Image Metric Performance

In this section, we measure the performance of the image metrics. All computations are performed on the same instance with a constant hardware configuration. No CUDA acceleration is used.

Input Validation

To validate the performance of the image metrics, we measured the mean batch time for a large image dataset. A total of 5000 RGB images with a resolution of 512x512 were randomly generated for the purposes of this experiment. We split the computation into batches of 50 images at a time, and measured the mean batch time, total time, and peak memory usage for each metric.

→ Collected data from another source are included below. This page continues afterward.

import Mathlib.GroupTheory.Nilpotent
import Literature.Computability.Complexity.Circuit
import HarnessLib

/-!
# Route ConvexRankGates, crux `Capture` (stmt-PneNP-2659), line `csp-spine-meet-to-join`,
# stub `stub_nilpotentReduction`: a coset gate over a NILPOTENT group is an OR of `p`-group gates

Crux (by name): `Summit.PneNP.PneNP.Theses.ConvexRankGates.Capture`; skeleton rev 5 of the line
`csp-spine-meet-to-join` (lead c2, 2026-08-16), stub `stub_nilpotentReduction`.

A *coset gate* with parameter `s` is given by a finite group `G` (`|G| ≤ s`), variables `Fin nv`
(`nv ≤ s`) and constraints `j` = "the restriction of `h : Fin nv → G` to `scope j` lies in the
left coset `c j • H j`" (`H j ≤ G ^ (r j)`, `|G| ^ (r j) ≤ s`); the gate fires on a selection `v`
of the constraints iff the selected constraints have NO common solution.  This file proves: if `G`
is nilpotent, the gate is the OR of `t ≤ s` coset gates with the same parameter `s` over `p`-GROUPS.

Argument (source: the Sylow decomposition of finite nilpotent groups, Mathlib
`Group.isNilpotent_of_finite_tfae` / `Sylow.directProductOfNormal`): `G ≃* Π_{p ∣ |G|} G_p` with
`G_p` the (product of the) Sylow `p`-subgroups; transporting the data along the isomorphism does
not change solvability (`cosetSat_iff_of_mulEquiv`); over a product of groups of pairwise coprime
orders an instance is unsolvable iff one of its coordinate projections is (this is the HYPOTHESIS
of the stub — the statement of the neighbouring stub `stub_cosetUnsatCoprimePi`, passed as the
first binder); the projections are coset gates over the `p`-groups `G_p`, `|G_p| ≤ |G| ≤ s`, and
there are `#primeFactors |G| ≤ |G| ≤ s` of them (`cosetGate_or_of_mulEquiv_pi`, stated for an
arbitrary decomposition `G ≃* Π_p F p` into groups of pairwise coprime prime-power orders).
[folklore]
-/

namespace Summit.PneNP.PneNP.Cruxes.Capture.CspSpineMeetToJoin

set_option linter.dupNamespace false -- `Summit.PneNP.PneNP.…`: summit = sub-problem (D-0017)

open Literature.Computability.Complexity

/-- A finite product of `p`-groups is a `p`-group. [folklore] -/
theorem isPGroup_pi_of_forall {ι : Type*} [Finite ι] {p : ℕ} {M : ι → Type*} [∀ i, Group (M i)]
    (h : ∀ i, IsPGroup p (M i)) : IsPGroup p (∀ i, M i) := by
  intro x
  choose k hk using fun i => h i (x i)
  obtain ⟨K, hK⟩ := Finite.exists_le k
  refine ⟨K, funext fun i => ?_⟩
  rw [Pi.pow_apply, Pi.one_apply, ← Nat.add_sub_of_le (hK i), pow_add, pow_mul, hk, one_pow]

/-- The direct product of the Sylow `p`-subgroups of a finite group `G` (the `p`-th factor of
Mathlib's `Sylow.directProductOfNormal`) is a `p`-group. [folklore] -/
theorem isPGroup_sylowPi (G : Type) [Group G] [Finite G] (p : ℕ) :
    IsPGroup p (∀ P : Sylow p G, ↥(P : Subgroup G)) :=
  isPGroup_pi_of_forall fun P : Sylow p G => P.isPGroup'

/-- The order of the product of the Sylow `p`-subgroups is a power of `p` (`p` prime).
[folklore] -/
theorem card_sylowPi (G : Type) [Group G] [Finite G] {p : ℕ} (hp : p.Prime) :
    ∃ n : ℕ, Nat.card (∀ P : Sylow p G, ↥(P : Subgroup G)) = p ^ n :=
  haveI := Fact.mk hp
  IsPGroup.iff_card.mp (isPGroup_sylowPi G p)

/-- The number of prime factors of `|G|` is at most `|G|`. [folklore] -/
theorem card_primeFactors_card_le (G : Type) [Fintype G] :
    Fintype.card ↥(Nat.card G).primeFactors ≤ Fintype.card G :=
  calc Fintype.card ↥(Nat.card G).primeFactors = ((Nat.card G).primeFactors).card :=
        Fintype.card_coe _
    _ ≤ (Finset.Ioc 0 (Nat.card G)).card := Finset.card_le_card fun _ hp =>
        Finset.mem_Ioc.mpr ⟨Nat.pos_of_mem_primeFactors hp, Nat.le_of_mem_primeFactors hp⟩
    _ = Fintype.card G := by simp [Nat.card_eq_fintype_card]

/-- **Transport of coset-CSP solvability along a group isomorphism** `ψ : A ≃* B`: the instance
`(scope, H, c)` over `A` is solvable on the selection `v` iff the transported instance
`(scope, ψ^{r j} (H j), ψ ∘ c j)` over `B` is. [folklore] -/
theorem cosetSat_iff_of_mulEquiv {A B : Type*} [Group A] [Group B] (ψ : A ≃* B) {nv m : ℕ}
    (r : Fin m → ℕ) (scope : (j : Fin m) → Fin (r j) → Fin nv)
    (H : (j : Fin m) → Subgroup (Fin (r j) → A)) (c : (j : Fin m) → Fin (r j) → A)
    (v : Fin m → Bool) :
    (∃ h : Fin nv → A, ∀ j, v j = true → (c j)⁻¹ * (fun i => h (scope j i)) ∈ H j) ↔
    ∃ h : Fin nv → B, ∀ j, v j = true →
      (fun i => ψ (c j i))⁻¹ * (fun i => h (scope j i)) ∈
        (H j).map (MulEquiv.piCongrRight fun _ : Fin (r j) => ψ).toMonoidHom := by
  constructor
  · rintro ⟨h, hh⟩
    refine ⟨fun k => ψ (h k), fun j hj => ?_⟩
    rw [Subgroup.mem_map_equiv]
    convert hh j hj using 1
    funext i
    simp
  · rintro ⟨h, hh⟩
    refine ⟨fun k => ψ.symm (h k), fun j hj => ?_⟩
    have hm := hh j hj
    rw [Subgroup.mem_map_equiv] at hm
    convert hm using 1
    funext i
    simp

/-- **The reduction along an arbitrary coprime decomposition.**  Assume the coprime-product
splitting principle `hW1` (the statement of stub `stub_cosetUnsatCoprimePi`).  If the group `G` of a
coset gate `g` with parameter `s` is isomorphic to a product `Π_p F p` of finite groups of pairwise
coprime orders, each a `q`-group for some prime `q`, indexed by `κ` with `|κ| ≤ s`, then `g` is the
OR of `|κ|` coset gates with parameter `s` over the groups `F p`: the `p`-th one is the image of the
transported instance under the `p`-th projection. [folklore] -/
theorem cosetGate_or_of_mulEquiv_pi
    (hW1 : ∀ (κ : Type) [Fintype κ] [DecidableEq κ] (G : κ → Type) [∀ p, Group (G p)]
      [∀ p, Fintype (G p)],
      (∀ p q, p ≠ q → (Fintype.card (G p)).Coprime (Fintype.card (G q))) →
      ∀ (nv m : ℕ) (r : Fin m → ℕ) (scope : (j : Fin m) → Fin (r j) → Fin nv)
        (H : (j : Fin m) → Subgroup (Fin (r j) → (∀ p, G p)))
        (c : (j : Fin m) → Fin (r j) → (∀ p, G p)) (v : Fin m → Bool),
        (¬ ∃ h : Fin nv → (∀ p, G p), ∀ j, v j = true →
            (c j)⁻¹ * (fun i => h (scope j i)) ∈ H j) ↔
        ∃ p, ¬ ∃ h : Fin nv → G p, ∀ j, v j = true →
          (fun i => c j i p)⁻¹ * (fun i => h (scope j i)) ∈
            (H j).map (MonoidHom.compLeft (Pi.evalMonoidHom G p) (Fin (r j))))
    {s : ℕ} {g : GateFn} (h1 : g.1 ≤ s) {G : Type} [Group G] [Fintype G] {nv : ℕ}
    (hG : Fintype.card G ≤ s) (hnv : nv ≤ s) {r : Fin g.1 → ℕ}
    (scope : (j : Fin g.1) → Fin (r j) → Fin nv) (H : (j : Fin g.1) → Subgroup (Fin (r j) → G))
    (c : (j : Fin g.1) → Fin (r j) → G) (hr : ∀ j, Fintype.card G ^ r j ≤ s)
    (hiff : ∀ v : Fin g.1 → Bool, g.2 v = true ↔
      ¬ ∃ h : Fin nv → G, ∀ j, v j = true → (c j)⁻¹ * (fun i => h (scope j i)) ∈ H j)
    {κ : Type} [Fintype κ] [DecidableEq κ] {F : κ → Type} [∀ p, Group (F p)]
    [∀ p, Fintype (F p)] (ψ : G ≃* (∀ p, F p))
    (hcop : ∀ p q, p ≠ q → (Fintype.card (F p)).Coprime (Fintype.card (F q)))
    (hpg : ∀ p, ∃ q : ℕ, q.Prime ∧ IsPGroup q (F p)) (hκ : Fintype.card κ ≤ s) :
    ∃ (t : ℕ) (f : Fin t → (Fin g.1 → Bool) → Bool), t ≤ s ∧
      (∀ i, (g.1 ≤ s ∧ ∃ (G : Type) (_ : Group G) (_ : Fintype G) (nv : ℕ),
        (∃ p : ℕ, p.Prime ∧ IsPGroup p G) ∧ Fintype.card G ≤ s ∧ nv ≤ s ∧
        ∃ (r : Fin g.1 → ℕ) (scope : (j : Fin g.1) → Fin (r j) → Fin nv)
          (H : (j : Fin g.1) → Subgroup (Fin (r j) → G)) (c : (j : Fin g.1) → Fin (r j) → G),
          (∀ j, Fintype.card G ^ r j ≤ s) ∧
          ∀ v : Fin g.1 → Bool, f i v = true ↔
            ¬ ∃ h : Fin nv → G, ∀ j, v j = true → (c j)⁻¹ * (fun i => h (scope j i)) ∈ H j)) ∧
      ∀ v : Fin g.1 → Bool, g.2 v = true ↔ ∃ i, f i v = true := by
  classical
  -- each factor embeds into `G`
  have hcardle : ∀ p, Fintype.card (F p) ≤ Fintype.card G := fun p =>
    Fintype.card_le_of_injective (fun x : F p => ψ.symm (Pi.mulSingle p x))
      (ψ.symm.injective.comp (Pi.mulSingle_injective p))
  -- transport along `ψ`, then split over the coprime factors
  have key := fun v => cosetSat_iff_of_mulEquiv ψ r scope H c v
  have key2 := fun v => hW1 κ F hcop nv g.1 r scope
    (fun j => (H j).map (MulEquiv.piCongrRight fun _ : Fin (r j) => ψ).toMonoidHom)
    (fun j i => ψ (c j i)) v
  -- enumerate the factors
  set e := Fintype.equivFin κ
  refine ⟨Fintype.card κ, fun i w => decide (¬ ∃ h : Fin nv → F (e.symm i),
      ∀ j, w j = true → (fun k => ψ (c j k) (e.symm i))⁻¹ * (fun k => h (scope j k)) ∈
        ((H j).map (MulEquiv.piCongrRight fun _ : Fin (r j) => ψ).toMonoidHom).map
          (MonoidHom.compLeft (Pi.evalMonoidHom F (e.symm i)) (Fin (r j)))),
    hκ, fun i => ?_, fun w => ?_⟩
  · refine ⟨h1, F (e.symm i), inferInstance, inferInstance, nv, hpg _, (hcardle _).trans hG, hnv,
      r, scope,
      fun j => ((H j).map (MulEquiv.piCongrRight fun _ : Fin (r j) => ψ).toMonoidHom).map
        (MonoidHom.compLeft (Pi.evalMonoidHom F (e.symm i)) (Fin (r j))),
      fun j k => ψ (c j k) (e.symm i),
      fun j => (Nat.pow_le_pow_left (hcardle _) (r j)).trans (hr j), fun w => ?_⟩
    exact decide_eq_true_iff
  · refine (hiff w).trans <| (not_congr (key w)).trans <| (key2 w).trans <|
      e.exists_congr_left.trans <| exists_congr fun i => ?_
    exact decide_eq_true_iff.symm

/-- **Stub `stub_nilpotentReduction`** (line `csp-spine-meet-to-join`, rev 5).  Hypothesis: the
statement of the neighbouring stub `stub_cosetUnsatCoprimePi` (over a product of finite groups of
pairwise coprime orders, a coset instance is unsolvable iff one of its coordinate projections is).
Conclusion: a coset gate with parameter `s` over a finite nilpotent group is the OR of `t ≤ s`
coset gates with parameter `s` over `p`-groups — `cosetGate_or_of_mulEquiv_pi` applied to the
Sylow decomposition `Group.isNilpotent_of_finite_tfae` (1 ↔ 5). [folklore] -/
theorem stub_nilpotentReduction :
    (∀ (κ : Type) [Fintype κ] [DecidableEq κ] (G : κ → Type) [∀ p, Group (G p)] [∀ p, Fintype (G p)],
      (∀ p q, p ≠ q → (Fintype.card (G p)).Coprime (Fintype.card (G q))) →
      ∀ (nv m : ℕ) (r : Fin m → ℕ) (scope : (j : Fin m) → Fin (r j) → Fin nv)
        (H : (j : Fin m) → Subgroup (Fin (r j) → (∀ p, G p))) (c : (j : Fin m) → Fin (r j) → (∀ p, G p))
        (v : Fin m → Bool),
        (¬ ∃ h : Fin nv → (∀ p, G p), ∀ j, v j = true → (c j)⁻¹ * (fun i => h (scope j i)) ∈ H j) ↔
        ∃ p, ¬ ∃ h : Fin nv → G p, ∀ j, v j = true →
          (fun i => c j i p)⁻¹ * (fun i => h (scope j i)) ∈
            (H j).map (MonoidHom.compLeft (Pi.evalMonoidHom G p) (Fin (r j)))) →
    ∀ (s : ℕ) (g : GateFn), (g.1 ≤ s ∧ ∃ (G : Type) (_ : Group G) (_ : Fintype G) (nv : ℕ),
      Group.IsNilpotent G ∧ Fintype.card G ≤ s ∧ nv ≤ s ∧
      ∃ (r : Fin g.1 → ℕ) (scope : (j : Fin g.1) → Fin (r j) → Fin nv)
        (H : (j : Fin g.1) → Subgroup (Fin (r j) → G)) (c : (j : Fin g.1) → Fin (r j) → G),
        (∀ j, Fintype.card G ^ r j ≤ s) ∧
        ∀ v : Fin g.1 → Bool, g.2 v = true ↔
          ¬ ∃ h : Fin nv → G, ∀ j, v j = true → (c j)⁻¹ * (fun i => h (scope j i)) ∈ H j) →
      ∃ (t : ℕ) (f : Fin t → (Fin g.1 → Bool) → Bool), t ≤ s ∧
        (∀ i, (g.1 ≤ s ∧ ∃ (G : Type) (_ : Group G) (_ : Fintype G) (nv : ℕ),
          (∃ p : ℕ, p.Prime ∧ IsPGroup p G) ∧ Fintype.card G ≤ s ∧ nv ≤ s ∧
          ∃ (r : Fin g.1 → ℕ) (scope : (j : Fin g.1) → Fin (r j) → Fin nv)
            (H : (j : Fin g.1) → Subgroup (Fin (r j) → G)) (c : (j : Fin g.1) → Fin (r j) → G),
            (∀ j, Fintype.card G ^ r j ≤ s) ∧
            ∀ v : Fin g.1 → Bool, f i v = true ↔
              ¬ ∃ h : Fin nv → G, ∀ j, v j = true → (c j)⁻¹ * (fun i => h (scope j i)) ∈ H j)) ∧
        ∀ v : Fin g.1 → Bool, g.2 v = true ↔ ∃ i, f i v = true := by
  intro hW1 s g hg
  obtain ⟨h1, G, iG, iF, nv, hnil, hG, hnv, r, scope, H, c, hr, hiff⟩ := hg
  classical
  -- Sylow decomposition of the finite nilpotent group `G` (Mathlib, TFAE 1 ↔ 5)
  obtain ⟨φ⟩ := ((Group.isNilpotent_of_finite_tfae (G := G)).out 0 4).mp hnil
  haveI hF : ∀ p : ↥(Nat.card G).primeFactors,
      Fintype (∀ P : Sylow (p : ℕ) G, ↥(P : Subgroup G)) := fun p => Fintype.ofFinite _
  have hprime : ∀ p : ↥(Nat.card G).primeFactors, (p : ℕ).Prime := fun p =>
    Nat.prime_of_mem_primeFactors p.2
  refine cosetGate_or_of_mulEquiv_pi hW1 h1 hG hnv scope H c hr hiff φ.symm ?_
    (fun p => ⟨p, hprime p, isPGroup_sylowPi G p⟩) ((card_primeFactors_card_le G).trans hG)
  -- distinct primes: the factors have coprime (prime power) orders
  intro p q hpq
  obtain ⟨a, ha⟩ := card_sylowPi G (hprime p)
  obtain ⟨b, hb⟩ := card_sylowPi G (hprime q)
  rw [Fintype.card_eq_nat_card, Fintype.card_eq_nat_card, ha, hb]
  exact Nat.coprime_pow_primes _ _ (hprime p) (hprime q) fun h => hpq (Subtype.ext h)

end Summit.PneNP.PneNP.Cruxes.Capture.CspSpineMeetToJoin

Metric	Mean Batch Time (s)	Total Time (s)	Mean Peak Memory (GiB)	Max Peak Memory (GiB)
BRISQUE	2.02 ± 1.17	201.91	1.14 ± 0.00	1.15
Brightness	0.27 ± 0.01	27.25	1.11 ± 0.00	1.11
CLIPIQA	13.65 ± 0.53	1364.88	4.03 ± 0.03	4.05
Colorfulness	0.20 ± 0.01	20.48	1.12 ± 0.00	1.12
DOM	8.51 ± 0.57	850.74	1.09 ± 0.00	1.09
EME	0.19 ± 0.00	19.39	1.12 ± 0.00	1.12
ExposureBrightness	0.19 ± 0.00	18.51	1.12 ± 0.00	1.12
MSSSIM	3.74 ± 0.88	374.33	3.09 ± 0.09	3.27
PSNR	0.38 ± 0.01	37.79	0.64 ± 0.00	0.64
SSIM	2.21 ± 0.46	220.83	3.10 ± 0.09	3.26
Tenengrad	0.21 ± 0.00	20.82	1.12 ± 0.00	1.12
TenengradRelative	0.92 ± 0.01	91.55	1.12 ± 0.00	1.12

Synthesis Validation

In these experiments we measure the performance of the image metrics on synthetic data. We generated random reference and target embeddings of size 50000x2048 to mimic the embedding size of the Inception V3 model on two sets of 50000 images. We measure the total execution time of the metrics executed individually on the random embeddings, as well as the peak memory usage of the metrics. The measurments were repeated 5 times for each metric and then averaged.

Metric	Total Time (s)	Peak Memory (GiB)
Authenticity	145.84 ± 4.95	24.20 ± 0.06
Coverage	151.65 ± 4.20	24.15 ± 0.03
Density	149.03 ± 4.07	24.24 ± 0.06
FrechetDistance	16.05 ± 0.46	3.34 ± 0.01
GIQA	42.66 ± 2.29	2.75 ± 0.00
ImprovedPrecision	154.78 ± 8.08	24.44 ± 0.08
ImprovedRecall	148.06 ± 5.40	24.43 ± 0.10
MultiScaleIntrinsicDistance	570.26 ± 53.03	2.54 ± 0.00
PrecisionRecallDistribution	81.97 ± 9.84	4.37 ± 0.04

Note: K-NN-based metrics such as ImprovedPrecision and ImprovedRecall share intermediate computations. In these experiments, each metric was computed independently.\ However, in practice, you can significantly reduce execution time by reusing these shared computations via the context argument.